[ENTRIES SHOWN Boundary: Start]

/-- Unfolding (`Iff.rfl`). [cite: Balaban1989LargeFieldII, Thm 1 + (0.1) pp.355–356 (bookkeeping)] -/
theorem isDatumOfRecord₁₃CCoPROn_iff (D : FiniteEpsData F (SU N)) :
    IsDatumOfRecord₁₃CCoPROn F N Rg D ↔ ∃ (θ : Stage13RParams F N) (h : θ.Provisos₁₃CoPR F N), Rg F θ ∧ θ.Admissible F N ∧ D = datumOfRecord₁₃CoPR F N θ h :=
  Iff.rfl

/-- Every admissible Stage-13 parameter tuple in the regime with provisos yields a datum of record in the regime. [cite: Balaban1989LargeFieldII, Thm 1 + (0.1) pp.355–356 (bookkeeping)] -/
theorem isDatumOfRecord₁₃CCoPROn_datumOfRecord₁₃CoPR (θ : Stage13RParams F N) (h : θ.Provisos₁₃CoPR F N) (hRg : Rg F θ) (hθ : θ.Admissible F N) :
    IsDatumOfRecord₁₃CCoPROn F N Rg (datumOfRecord₁₃CoPR F N θ h) :=
  ⟨θ, h, hRg, hθ, rfl⟩

/-- **THE HONEST REDUCTION, IN THE REGIME**: some datum of record in `Rg` exists at `(F, N)` iff SOME Stage-13 parameter tuple satisfies every displayed proviso, lies in `Rg` and
is admissible; inhabitation is NOT claimed in this module. [cite: Balaban1988Convergent, (2.7) p.255, (2.21) p.258, (3.16)–(3.22) pp.268–269; Balaban1987RG1, (1.12)–(1.15) p.262 (hypothesis dictionary; bookkeeping)] -/
theorem exists_isDatumOfRecord₁₃CCoPROn_iff_exists_params :
    (∃ D : FiniteEpsData F (SU N), IsDatumOfRecord₁₃CCoPROn F N Rg D) ↔ ∃ θ : Stage13RParams F N, θ.Provisos₁₃CoPR F N ∧ Rg F θ ∧ θ.Admissible F N := by
  constructor
  · rintro ⟨_, θ, hP, hRg, hθ, -⟩
    exact ⟨θ, hP, hRg, hθ⟩
  · rintro ⟨θ, hP, hRg, hθ⟩
    exact ⟨_, isDatumOfRecord₁₃CCoPROn_datumOfRecord₁₃CoPR F N Rg θ hP hRg hθ⟩

/-- **A PROPERTY OF EVERY DATUM OF RECORD IN THE REGIME ⟺ THE θ-KEYED SENTENCE GUARDED BY `Rg`** (datum level). [cite: Balaban1989LargeFieldII, Thm 1 + (0.1) pp.355–356 (bookkeeping)] -/
theorem forall_isDatumOfRecord₁₃CCoPROn_iff (P : FiniteEpsData F (SU N) → Prop) :
    (∀ D : FiniteEpsData F (SU N), IsDatumOfRecord₁₃CCoPROn F N Rg D → P D) ↔
      ∀ (θ : Stage13RParams F N) (h : θ.Provisos₁₃CoPR F N), Rg F θ → θ.Admissible F N → P (datumOfRecord₁₃CoPR F N θ h) := by
  constructor
  · intro hall θ h hRg hθ
    exact hall _ (isDatumOfRecord₁₃CCoPROn_datumOfRecord₁₃CoPR F N Rg θ h hRg hθ)
  · rintro hall D ⟨θ, h, hRg, hθ, rfl⟩
    exact hall θ h hRg hθ

variable {F N Rg}
variable {D : FiniteEpsData F (SU N)}

/-- The regime forgotten: a datum of record in `Rg` is a datum of record (C key). [cite: Balaban1989LargeFieldII, Thm 1 p.355 (bookkeeping)] -/
theorem IsDatumOfRecord₁₃CCoPROn.toC (h : IsDatumOfRecord₁₃CCoPROn F N Rg D) : IsDatumOfRecord₁₃CCoPR F N D := by
  obtain ⟨θ, hP, -, hθ, hD⟩ := h
  exact ⟨θ, hP, hθ, hD⟩

/-- Monotone in the regime. [cite: Balaban1989LargeFieldII, Thm 1 p.355 (bookkeeping)] -/
theorem IsDatumOfRecord₁₃CCoPROn.mono {Rg' : (F : T4Family) → Stage13RParams F N → Prop} (hle : ∀ (F : T4Family) (θ : Stage13RParams F N), Rg F θ → Rg' F θ)
    (h : IsDatumOfRecord₁₃CCoPROn F N Rg D) : IsDatumOfRecord₁₃CCoPROn F N Rg' D := by
  obtain ⟨θ, hP, hRg, hθ, hD⟩ := h
  exact ⟨θ, hP, hle F θ hRg, hθ, hD⟩

/-- At the trivial regime the key IS the C key. [cite: Balaban1989LargeFieldII, Thm 1 p.355 (bookkeeping)] -/
theorem isDatumOfRecord₁₃CCoPROn_true_iff : IsDatumOfRecord₁₃CCoPROn F N (fun _ _ => True) D ↔ IsDatumOfRecord₁₃CCoPR F N D :=
  ⟨fun h => h.toC, fun ⟨θ, hP, hθ, hD⟩ => ⟨θ, hP, trivial, hθ, hD⟩⟩

/-- A datum of record whose C-CANONICAL parameter lies in the regime is a datum of record in the regime (companion of the (T-RATE) home's `rRec₁₂On_of_regime_params`, re-keyed).
[cite: Balaban1989LargeFieldII, Thm 1 p.355 (bookkeeping)] -/
theorem IsDatumOfRecord₁₃CCoPR.isDatumOfRecord₁₃CCoPROn_of_regime_params (h : IsDatumOfRecord₁₃CCoPR F N D) (hRg : Rg F h.params) : IsDatumOfRecord₁₃CCoPROn F N Rg D :=
  ⟨h.params, h.provisos, hRg, h.admissible, h.eq_datumOfRecord₁₃CoPR⟩

/-- **THE CANONICAL STAGE-13 PARAMETER OF A DATUM OF RECORD IN THE REGIME** (choice).  HONEST: it need not equal the C-canonical parameter `h.toC.params` of the same datum
(two choices over two existentials); the regime reaches THIS parameter (`.regime`), never `IsDatumOfRecord₁₃CCoPR.params`. [cite: Balaban1989LargeFieldII, Thm 1 + (0.1) pp.355–356 (bookkeeping)] -/
def IsDatumOfRecord₁₃CCoPROn.params (h : IsDatumOfRecord₁₃CCoPROn F N Rg D) : Stage13RParams F N :=
  Classical.choose h

/-- Its provisos. [cite: Balaban1988Convergent, (2.7) p.255, (2.21) p.258, (2.35) p.261 (bookkeeping)] -/
theorem IsDatumOfRecord₁₃CCoPROn.provisos (h : IsDatumOfRecord₁₃CCoPROn F N Rg D) : h.params.Provisos₁₃CoPR F N :=
  (Classical.choose_spec h).fst

/-- **It lies IN THE REGIME.** [cite: Balaban1988Convergent, (3.16)–(3.22) pp.268–269 (bookkeeping)] -/
theorem IsDatumOfRecord₁₃CCoPROn.regime (h : IsDatumOfRecord₁₃CCoPROn F N Rg D) : Rg F h.params :=
  (Classical.choose_spec h).snd.1

/-- Its admissibility. [cite: Balaban1987RG1, (1.12) p.262; Balaban1988Convergent, (2.10) p.256 (bookkeeping)] -/
theorem IsDatumOfRecord₁₃CCoPROn.admissible (h : IsDatumOfRecord₁₃CCoPROn F N Rg D) : h.params.Admissible F N :=
  (Classical.choose_spec h).snd.2.1

/-- **The datum IS the datum of record of its canonical parameter in the regime.** [cite: Balaban1989LargeFieldII, Thm 1 p.355 (bookkeeping)] -/
theorem IsDatumOfRecord₁₃CCoPROn.eq_datumOfRecord₁₃CoPR (h : IsDatumOfRecord₁₃CCoPROn F N Rg D) : D = datumOfRecord₁₃CoPR F N h.params h.provisos :=
  (Classical.choose_spec h).snd.2.2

[ENTRIES SHOWN Boundary: End]

YOUR INSTRUCTIONS - Search the data above for the string "variable" and copy each line that has it.

REPLY TO THE EXERCISE -
variable {F N Rg}
variable {D : FiniteEpsData F (SU N)}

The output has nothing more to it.